(Items from a dataset)
--*--

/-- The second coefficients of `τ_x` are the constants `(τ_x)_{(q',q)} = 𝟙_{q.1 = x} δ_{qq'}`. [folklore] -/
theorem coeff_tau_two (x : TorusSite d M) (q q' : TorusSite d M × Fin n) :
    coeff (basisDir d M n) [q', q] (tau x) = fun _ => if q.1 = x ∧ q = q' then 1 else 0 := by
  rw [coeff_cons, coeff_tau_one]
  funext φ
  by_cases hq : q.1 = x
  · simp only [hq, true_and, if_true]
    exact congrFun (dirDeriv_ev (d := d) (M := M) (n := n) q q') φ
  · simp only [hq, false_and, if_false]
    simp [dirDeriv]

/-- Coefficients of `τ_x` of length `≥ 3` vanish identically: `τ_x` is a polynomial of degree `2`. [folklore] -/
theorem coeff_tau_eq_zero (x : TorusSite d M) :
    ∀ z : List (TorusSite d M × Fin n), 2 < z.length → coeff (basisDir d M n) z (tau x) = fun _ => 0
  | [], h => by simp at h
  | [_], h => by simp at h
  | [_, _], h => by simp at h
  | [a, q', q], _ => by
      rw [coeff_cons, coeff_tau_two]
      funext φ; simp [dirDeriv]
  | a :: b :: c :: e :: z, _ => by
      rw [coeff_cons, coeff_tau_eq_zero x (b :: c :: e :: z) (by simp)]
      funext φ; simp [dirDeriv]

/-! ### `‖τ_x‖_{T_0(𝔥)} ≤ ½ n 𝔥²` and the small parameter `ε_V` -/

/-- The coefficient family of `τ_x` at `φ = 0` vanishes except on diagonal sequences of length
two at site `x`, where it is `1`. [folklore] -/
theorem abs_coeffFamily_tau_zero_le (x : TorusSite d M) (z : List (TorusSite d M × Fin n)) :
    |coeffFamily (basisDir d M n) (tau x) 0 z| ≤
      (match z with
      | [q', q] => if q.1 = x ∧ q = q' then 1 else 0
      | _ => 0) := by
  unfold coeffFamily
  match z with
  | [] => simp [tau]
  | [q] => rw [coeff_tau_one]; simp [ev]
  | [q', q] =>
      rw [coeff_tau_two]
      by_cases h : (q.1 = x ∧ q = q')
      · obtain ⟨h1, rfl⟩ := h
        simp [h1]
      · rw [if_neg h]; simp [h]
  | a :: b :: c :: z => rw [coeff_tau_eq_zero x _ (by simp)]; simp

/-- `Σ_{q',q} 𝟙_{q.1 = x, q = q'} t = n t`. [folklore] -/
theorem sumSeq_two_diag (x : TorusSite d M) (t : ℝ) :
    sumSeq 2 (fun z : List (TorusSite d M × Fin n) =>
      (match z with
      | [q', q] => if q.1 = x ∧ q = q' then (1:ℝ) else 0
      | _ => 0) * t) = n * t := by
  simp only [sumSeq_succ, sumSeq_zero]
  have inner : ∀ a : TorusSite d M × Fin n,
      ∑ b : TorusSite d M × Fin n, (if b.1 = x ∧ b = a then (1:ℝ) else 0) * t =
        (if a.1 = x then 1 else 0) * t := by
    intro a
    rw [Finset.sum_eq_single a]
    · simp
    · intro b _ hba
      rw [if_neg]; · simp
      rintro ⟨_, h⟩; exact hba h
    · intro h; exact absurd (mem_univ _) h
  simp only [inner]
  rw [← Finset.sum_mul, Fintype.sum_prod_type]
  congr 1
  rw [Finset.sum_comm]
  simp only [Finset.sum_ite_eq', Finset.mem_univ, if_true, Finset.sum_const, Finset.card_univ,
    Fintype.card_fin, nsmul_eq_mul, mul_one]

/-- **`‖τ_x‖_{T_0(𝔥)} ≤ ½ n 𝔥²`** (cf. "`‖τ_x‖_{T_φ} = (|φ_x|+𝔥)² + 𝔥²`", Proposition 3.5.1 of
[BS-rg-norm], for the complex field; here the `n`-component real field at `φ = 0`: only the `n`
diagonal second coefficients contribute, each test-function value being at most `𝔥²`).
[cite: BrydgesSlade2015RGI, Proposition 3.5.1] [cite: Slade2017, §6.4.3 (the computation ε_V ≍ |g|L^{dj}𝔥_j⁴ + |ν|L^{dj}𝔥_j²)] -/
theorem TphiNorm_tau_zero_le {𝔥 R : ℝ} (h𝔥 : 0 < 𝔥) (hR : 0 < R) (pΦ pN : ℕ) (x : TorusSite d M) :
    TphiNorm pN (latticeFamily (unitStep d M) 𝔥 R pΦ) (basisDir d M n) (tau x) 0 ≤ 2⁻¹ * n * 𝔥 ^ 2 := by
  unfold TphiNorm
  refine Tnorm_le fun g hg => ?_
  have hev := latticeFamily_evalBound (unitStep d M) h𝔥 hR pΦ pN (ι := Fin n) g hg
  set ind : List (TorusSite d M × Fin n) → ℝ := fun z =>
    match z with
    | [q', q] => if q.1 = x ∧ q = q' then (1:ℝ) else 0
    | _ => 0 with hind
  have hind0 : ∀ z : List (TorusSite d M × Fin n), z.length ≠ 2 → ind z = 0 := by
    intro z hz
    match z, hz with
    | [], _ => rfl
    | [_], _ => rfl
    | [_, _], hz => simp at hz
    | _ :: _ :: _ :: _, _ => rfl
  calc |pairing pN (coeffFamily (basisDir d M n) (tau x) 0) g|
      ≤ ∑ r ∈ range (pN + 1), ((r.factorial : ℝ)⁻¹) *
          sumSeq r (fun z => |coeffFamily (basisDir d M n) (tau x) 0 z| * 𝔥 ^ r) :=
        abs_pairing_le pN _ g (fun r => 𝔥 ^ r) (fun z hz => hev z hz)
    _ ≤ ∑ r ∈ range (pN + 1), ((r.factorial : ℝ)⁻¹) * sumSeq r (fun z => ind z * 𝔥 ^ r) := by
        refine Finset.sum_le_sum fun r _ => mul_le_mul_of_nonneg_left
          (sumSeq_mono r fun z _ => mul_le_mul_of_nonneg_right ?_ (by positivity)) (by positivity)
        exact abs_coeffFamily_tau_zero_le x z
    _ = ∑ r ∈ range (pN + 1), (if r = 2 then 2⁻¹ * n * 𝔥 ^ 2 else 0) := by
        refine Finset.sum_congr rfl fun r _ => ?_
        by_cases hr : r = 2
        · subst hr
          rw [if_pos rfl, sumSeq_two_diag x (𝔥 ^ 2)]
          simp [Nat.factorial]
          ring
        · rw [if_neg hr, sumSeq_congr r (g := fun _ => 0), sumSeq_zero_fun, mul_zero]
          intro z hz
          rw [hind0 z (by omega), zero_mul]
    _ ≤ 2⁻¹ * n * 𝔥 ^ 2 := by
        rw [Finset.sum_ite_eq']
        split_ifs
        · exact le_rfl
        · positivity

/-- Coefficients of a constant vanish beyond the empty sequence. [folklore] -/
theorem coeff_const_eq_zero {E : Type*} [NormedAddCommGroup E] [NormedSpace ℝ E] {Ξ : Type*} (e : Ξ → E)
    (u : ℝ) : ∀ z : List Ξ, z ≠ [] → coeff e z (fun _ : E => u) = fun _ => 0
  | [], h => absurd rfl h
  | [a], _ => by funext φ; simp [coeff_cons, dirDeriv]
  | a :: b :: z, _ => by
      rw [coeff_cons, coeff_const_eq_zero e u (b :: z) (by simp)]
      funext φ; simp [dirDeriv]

--*--

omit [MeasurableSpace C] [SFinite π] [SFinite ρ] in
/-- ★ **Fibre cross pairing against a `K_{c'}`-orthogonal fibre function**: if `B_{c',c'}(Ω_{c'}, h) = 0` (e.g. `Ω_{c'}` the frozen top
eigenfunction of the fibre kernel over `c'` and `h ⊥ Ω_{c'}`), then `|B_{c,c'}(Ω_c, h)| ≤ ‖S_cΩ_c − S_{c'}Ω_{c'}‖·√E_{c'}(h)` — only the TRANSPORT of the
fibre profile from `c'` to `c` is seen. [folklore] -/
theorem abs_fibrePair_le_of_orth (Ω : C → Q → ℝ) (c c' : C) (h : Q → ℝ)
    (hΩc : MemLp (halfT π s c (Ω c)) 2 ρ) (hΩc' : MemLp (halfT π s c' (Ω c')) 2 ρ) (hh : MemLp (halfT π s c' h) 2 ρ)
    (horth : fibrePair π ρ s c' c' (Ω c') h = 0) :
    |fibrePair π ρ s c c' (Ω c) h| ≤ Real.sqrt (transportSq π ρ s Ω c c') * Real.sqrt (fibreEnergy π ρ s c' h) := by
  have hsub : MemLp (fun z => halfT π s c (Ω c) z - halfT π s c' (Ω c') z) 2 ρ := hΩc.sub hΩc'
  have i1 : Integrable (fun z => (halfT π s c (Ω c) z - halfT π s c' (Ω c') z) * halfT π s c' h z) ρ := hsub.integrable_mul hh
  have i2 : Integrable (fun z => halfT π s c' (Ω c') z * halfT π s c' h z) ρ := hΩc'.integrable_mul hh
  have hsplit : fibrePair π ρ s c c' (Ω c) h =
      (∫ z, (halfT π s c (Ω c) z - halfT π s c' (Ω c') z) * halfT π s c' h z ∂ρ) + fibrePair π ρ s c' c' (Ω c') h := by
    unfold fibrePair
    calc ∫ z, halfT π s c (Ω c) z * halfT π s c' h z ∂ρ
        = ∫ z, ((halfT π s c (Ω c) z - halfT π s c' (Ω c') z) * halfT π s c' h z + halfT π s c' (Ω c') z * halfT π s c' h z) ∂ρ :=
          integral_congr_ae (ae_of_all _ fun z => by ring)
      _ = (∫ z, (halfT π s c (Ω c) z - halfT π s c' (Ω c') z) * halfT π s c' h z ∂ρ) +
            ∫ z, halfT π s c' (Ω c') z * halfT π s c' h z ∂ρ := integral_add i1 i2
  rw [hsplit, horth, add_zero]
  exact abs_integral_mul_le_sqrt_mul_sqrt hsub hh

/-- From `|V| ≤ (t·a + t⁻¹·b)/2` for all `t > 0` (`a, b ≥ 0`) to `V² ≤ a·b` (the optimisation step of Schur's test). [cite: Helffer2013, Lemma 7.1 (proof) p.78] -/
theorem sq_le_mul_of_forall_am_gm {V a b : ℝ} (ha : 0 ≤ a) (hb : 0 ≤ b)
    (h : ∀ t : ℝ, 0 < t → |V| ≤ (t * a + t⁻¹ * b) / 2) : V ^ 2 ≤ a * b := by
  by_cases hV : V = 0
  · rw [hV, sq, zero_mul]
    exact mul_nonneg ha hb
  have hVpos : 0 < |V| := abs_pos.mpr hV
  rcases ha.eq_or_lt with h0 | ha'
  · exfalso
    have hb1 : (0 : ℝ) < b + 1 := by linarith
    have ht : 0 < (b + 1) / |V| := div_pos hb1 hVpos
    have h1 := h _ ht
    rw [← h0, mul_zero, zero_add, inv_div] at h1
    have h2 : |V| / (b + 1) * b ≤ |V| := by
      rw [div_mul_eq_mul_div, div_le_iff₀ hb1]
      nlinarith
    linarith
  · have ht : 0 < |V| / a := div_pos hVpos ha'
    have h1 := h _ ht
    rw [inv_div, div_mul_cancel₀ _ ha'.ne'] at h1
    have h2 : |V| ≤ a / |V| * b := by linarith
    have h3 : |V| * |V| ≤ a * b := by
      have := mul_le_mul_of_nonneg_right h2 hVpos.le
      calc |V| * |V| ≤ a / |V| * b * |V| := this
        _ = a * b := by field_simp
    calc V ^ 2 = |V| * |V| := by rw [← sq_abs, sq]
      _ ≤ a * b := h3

--*--

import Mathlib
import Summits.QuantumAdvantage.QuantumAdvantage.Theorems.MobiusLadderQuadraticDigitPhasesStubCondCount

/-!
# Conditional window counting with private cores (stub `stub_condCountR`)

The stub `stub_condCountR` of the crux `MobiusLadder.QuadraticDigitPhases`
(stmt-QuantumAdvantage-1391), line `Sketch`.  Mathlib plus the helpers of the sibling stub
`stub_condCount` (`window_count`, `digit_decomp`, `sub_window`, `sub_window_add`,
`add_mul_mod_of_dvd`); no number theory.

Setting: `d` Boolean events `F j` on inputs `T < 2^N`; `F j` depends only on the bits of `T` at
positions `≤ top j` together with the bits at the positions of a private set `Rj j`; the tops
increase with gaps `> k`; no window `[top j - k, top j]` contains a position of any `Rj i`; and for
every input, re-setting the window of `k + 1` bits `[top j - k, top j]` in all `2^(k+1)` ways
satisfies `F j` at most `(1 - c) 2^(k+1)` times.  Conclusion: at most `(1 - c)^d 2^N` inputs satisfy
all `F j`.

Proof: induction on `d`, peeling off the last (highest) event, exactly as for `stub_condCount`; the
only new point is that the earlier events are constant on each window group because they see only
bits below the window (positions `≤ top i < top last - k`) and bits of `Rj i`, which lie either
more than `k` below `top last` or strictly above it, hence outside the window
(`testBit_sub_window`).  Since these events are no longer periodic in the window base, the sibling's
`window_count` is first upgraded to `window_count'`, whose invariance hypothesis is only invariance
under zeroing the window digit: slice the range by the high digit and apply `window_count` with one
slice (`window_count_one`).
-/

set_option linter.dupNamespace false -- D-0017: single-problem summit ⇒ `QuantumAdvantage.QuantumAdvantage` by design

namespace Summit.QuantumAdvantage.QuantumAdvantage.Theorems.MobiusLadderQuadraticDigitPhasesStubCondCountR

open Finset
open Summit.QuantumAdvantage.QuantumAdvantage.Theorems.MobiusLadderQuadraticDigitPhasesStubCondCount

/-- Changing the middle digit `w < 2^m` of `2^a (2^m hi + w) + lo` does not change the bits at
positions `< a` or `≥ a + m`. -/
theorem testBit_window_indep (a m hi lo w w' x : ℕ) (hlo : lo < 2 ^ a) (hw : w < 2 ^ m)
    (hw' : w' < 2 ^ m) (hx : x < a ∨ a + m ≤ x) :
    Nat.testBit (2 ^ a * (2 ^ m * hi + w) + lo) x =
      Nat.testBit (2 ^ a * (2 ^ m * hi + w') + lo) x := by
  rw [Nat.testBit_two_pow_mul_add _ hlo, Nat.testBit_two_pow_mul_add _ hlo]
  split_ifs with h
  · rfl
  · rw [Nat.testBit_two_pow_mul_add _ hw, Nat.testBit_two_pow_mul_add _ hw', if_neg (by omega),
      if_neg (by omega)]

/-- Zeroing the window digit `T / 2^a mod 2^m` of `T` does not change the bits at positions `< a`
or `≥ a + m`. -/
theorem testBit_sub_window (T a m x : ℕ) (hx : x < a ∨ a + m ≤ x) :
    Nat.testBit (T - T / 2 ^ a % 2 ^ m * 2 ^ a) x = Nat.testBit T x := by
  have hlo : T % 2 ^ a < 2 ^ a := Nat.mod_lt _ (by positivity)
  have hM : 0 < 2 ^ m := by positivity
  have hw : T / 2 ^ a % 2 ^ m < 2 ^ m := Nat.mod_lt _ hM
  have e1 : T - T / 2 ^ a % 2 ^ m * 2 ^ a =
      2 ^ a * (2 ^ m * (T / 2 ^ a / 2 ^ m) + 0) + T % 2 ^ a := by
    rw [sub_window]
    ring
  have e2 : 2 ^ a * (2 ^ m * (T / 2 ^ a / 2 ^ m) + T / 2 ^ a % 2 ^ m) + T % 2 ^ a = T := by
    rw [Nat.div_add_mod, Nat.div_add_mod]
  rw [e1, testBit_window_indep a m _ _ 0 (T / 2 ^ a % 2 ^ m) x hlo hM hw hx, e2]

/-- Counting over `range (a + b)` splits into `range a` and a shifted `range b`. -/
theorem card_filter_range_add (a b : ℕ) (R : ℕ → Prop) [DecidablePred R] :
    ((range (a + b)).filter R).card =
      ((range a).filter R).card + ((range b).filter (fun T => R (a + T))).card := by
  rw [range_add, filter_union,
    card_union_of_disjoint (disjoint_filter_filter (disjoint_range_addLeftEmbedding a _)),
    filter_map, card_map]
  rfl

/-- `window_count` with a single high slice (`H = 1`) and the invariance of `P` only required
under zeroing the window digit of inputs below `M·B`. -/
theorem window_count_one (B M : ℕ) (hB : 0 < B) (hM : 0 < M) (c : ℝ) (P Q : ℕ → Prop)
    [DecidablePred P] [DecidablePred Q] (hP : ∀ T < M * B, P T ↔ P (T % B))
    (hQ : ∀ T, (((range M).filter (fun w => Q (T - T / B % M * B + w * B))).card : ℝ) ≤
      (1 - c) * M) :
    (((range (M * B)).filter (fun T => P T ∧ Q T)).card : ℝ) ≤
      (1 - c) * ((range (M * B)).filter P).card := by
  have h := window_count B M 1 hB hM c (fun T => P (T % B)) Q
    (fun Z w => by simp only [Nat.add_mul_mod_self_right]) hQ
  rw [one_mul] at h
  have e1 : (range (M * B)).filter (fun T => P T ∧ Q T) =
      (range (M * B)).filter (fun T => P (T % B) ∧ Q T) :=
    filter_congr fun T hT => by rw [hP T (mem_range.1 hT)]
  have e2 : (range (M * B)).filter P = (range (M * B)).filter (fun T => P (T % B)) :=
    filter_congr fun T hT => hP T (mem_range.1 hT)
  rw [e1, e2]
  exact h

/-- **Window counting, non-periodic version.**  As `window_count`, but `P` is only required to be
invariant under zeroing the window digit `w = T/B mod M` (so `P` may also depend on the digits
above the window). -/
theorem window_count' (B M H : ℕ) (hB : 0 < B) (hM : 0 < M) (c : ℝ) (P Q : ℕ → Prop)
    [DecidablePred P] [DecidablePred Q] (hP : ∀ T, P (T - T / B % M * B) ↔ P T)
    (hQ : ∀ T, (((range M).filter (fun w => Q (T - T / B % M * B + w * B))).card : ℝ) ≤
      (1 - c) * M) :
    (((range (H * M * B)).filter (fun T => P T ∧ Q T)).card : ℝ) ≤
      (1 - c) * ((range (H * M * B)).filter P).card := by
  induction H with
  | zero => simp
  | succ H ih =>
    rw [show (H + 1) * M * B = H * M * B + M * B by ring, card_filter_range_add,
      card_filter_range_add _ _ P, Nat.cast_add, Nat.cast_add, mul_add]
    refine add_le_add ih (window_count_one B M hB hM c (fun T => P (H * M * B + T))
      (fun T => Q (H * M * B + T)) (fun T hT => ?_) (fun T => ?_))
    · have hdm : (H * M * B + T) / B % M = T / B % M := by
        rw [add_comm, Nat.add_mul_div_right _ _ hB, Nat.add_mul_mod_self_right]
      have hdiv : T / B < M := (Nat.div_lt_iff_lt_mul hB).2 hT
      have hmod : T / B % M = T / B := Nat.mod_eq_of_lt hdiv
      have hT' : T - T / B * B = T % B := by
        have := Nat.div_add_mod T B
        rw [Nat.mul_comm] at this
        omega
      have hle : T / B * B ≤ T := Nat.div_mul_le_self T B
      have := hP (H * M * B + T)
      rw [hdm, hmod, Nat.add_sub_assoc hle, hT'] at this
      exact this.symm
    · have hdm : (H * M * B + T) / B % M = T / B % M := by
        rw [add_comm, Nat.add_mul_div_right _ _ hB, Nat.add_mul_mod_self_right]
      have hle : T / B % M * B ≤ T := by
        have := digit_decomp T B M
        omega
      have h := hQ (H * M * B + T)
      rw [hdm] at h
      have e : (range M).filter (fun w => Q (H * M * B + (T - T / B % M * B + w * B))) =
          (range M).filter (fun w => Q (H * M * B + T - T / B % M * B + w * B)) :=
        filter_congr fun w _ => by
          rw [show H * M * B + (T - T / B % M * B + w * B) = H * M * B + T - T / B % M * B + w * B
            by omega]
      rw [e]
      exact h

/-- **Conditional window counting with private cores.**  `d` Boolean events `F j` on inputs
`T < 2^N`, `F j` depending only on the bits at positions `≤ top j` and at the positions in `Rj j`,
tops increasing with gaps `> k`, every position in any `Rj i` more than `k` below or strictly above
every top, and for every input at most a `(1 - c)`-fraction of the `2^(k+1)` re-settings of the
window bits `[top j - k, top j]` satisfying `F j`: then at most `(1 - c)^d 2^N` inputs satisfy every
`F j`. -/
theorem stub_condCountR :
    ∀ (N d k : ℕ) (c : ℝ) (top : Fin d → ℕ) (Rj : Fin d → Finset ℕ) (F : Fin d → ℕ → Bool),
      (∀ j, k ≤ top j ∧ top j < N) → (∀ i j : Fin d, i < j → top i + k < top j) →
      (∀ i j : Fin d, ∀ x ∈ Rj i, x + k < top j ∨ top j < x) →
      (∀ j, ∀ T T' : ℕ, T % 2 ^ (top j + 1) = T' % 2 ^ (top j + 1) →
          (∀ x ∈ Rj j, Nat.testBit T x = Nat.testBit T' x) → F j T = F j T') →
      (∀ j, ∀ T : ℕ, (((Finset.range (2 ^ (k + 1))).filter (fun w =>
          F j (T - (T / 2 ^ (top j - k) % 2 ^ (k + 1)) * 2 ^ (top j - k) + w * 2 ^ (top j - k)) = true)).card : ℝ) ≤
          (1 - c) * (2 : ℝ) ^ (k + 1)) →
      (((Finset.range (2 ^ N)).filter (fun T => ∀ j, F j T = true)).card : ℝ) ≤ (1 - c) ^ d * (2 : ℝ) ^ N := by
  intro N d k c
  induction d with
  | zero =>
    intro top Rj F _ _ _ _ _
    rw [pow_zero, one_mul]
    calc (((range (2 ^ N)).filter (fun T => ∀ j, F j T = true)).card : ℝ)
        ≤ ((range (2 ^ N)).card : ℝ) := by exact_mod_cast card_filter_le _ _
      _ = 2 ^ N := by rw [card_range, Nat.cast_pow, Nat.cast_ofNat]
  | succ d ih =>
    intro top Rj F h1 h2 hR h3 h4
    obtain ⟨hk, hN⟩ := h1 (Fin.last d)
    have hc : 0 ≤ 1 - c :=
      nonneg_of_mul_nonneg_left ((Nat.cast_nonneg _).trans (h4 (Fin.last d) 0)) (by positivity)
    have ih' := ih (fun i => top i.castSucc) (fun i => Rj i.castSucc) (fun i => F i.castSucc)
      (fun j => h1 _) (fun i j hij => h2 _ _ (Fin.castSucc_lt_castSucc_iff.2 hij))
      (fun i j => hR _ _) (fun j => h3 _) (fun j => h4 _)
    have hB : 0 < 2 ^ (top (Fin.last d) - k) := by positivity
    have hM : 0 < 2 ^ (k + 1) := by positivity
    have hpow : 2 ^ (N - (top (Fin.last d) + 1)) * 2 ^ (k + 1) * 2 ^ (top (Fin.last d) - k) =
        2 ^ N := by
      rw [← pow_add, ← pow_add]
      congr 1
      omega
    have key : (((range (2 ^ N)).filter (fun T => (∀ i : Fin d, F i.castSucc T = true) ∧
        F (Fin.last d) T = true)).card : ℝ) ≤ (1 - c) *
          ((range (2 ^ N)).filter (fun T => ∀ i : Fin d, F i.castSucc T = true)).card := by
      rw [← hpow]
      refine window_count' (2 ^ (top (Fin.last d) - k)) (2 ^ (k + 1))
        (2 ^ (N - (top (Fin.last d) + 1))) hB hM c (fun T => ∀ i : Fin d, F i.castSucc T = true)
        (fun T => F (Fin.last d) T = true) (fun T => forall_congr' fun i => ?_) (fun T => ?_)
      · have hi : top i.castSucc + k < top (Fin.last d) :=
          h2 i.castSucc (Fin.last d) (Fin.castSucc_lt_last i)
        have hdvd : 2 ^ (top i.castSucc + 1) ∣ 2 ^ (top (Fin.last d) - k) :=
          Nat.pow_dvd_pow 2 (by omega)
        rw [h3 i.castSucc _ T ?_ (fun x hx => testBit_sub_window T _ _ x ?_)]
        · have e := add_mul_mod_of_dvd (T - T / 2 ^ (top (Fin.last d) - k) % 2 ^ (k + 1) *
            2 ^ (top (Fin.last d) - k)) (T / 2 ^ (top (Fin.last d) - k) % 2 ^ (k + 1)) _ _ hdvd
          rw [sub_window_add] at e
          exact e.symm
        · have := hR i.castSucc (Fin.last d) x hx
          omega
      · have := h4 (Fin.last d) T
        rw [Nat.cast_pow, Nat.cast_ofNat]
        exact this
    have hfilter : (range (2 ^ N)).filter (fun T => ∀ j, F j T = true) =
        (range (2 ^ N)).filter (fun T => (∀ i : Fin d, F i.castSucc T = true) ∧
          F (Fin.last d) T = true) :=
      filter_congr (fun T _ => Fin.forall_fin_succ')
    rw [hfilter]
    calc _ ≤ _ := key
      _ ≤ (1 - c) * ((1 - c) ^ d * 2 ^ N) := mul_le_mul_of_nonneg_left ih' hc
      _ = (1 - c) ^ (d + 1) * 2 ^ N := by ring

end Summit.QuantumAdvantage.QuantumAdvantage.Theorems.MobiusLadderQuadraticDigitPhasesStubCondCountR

--*--

▶ [What the task asks]:
Above are the records; from them, give again exactly the lines from the one containing "rw [coeff_tau_two]" through the one containing "intro b _ hba", both included.

▶ [Your solution]:
      rw [coeff_tau_two]
      by_cases h : (q.1 = x ∧ q = q')
      · obtain ⟨h1, rfl⟩ := h
        simp [h1]
      · rw [if_neg h]; simp [h]
  | a :: b :: c :: z => rw [coeff_tau_eq_zero x _ (by simp)]; simp

/-- `Σ_{q',q} 𝟙_{q.1 = x, q = q'} t = n t`. [folklore] -/
theorem sumSeq_two_diag (x : TorusSite d M) (t : ℝ) :
    sumSeq 2 (fun z : List (TorusSite d M × Fin n) =>
      (match z with
      | [q', q] => if q.1 = x ∧ q = q' then (1:ℝ) else 0
      | _ => 0) * t) = n * t := by
  simp only [sumSeq_succ, sumSeq_zero]
  have inner : ∀ a : TorusSite d M × Fin n,
      ∑ b : TorusSite d M × Fin n, (if b.1 = x ∧ b = a then (1:ℝ) else 0) * t =
        (if a.1 = x then 1 else 0) * t := by
    intro a
    rw [Finset.sum_eq_single a]
    · simp
    · intro b _ hba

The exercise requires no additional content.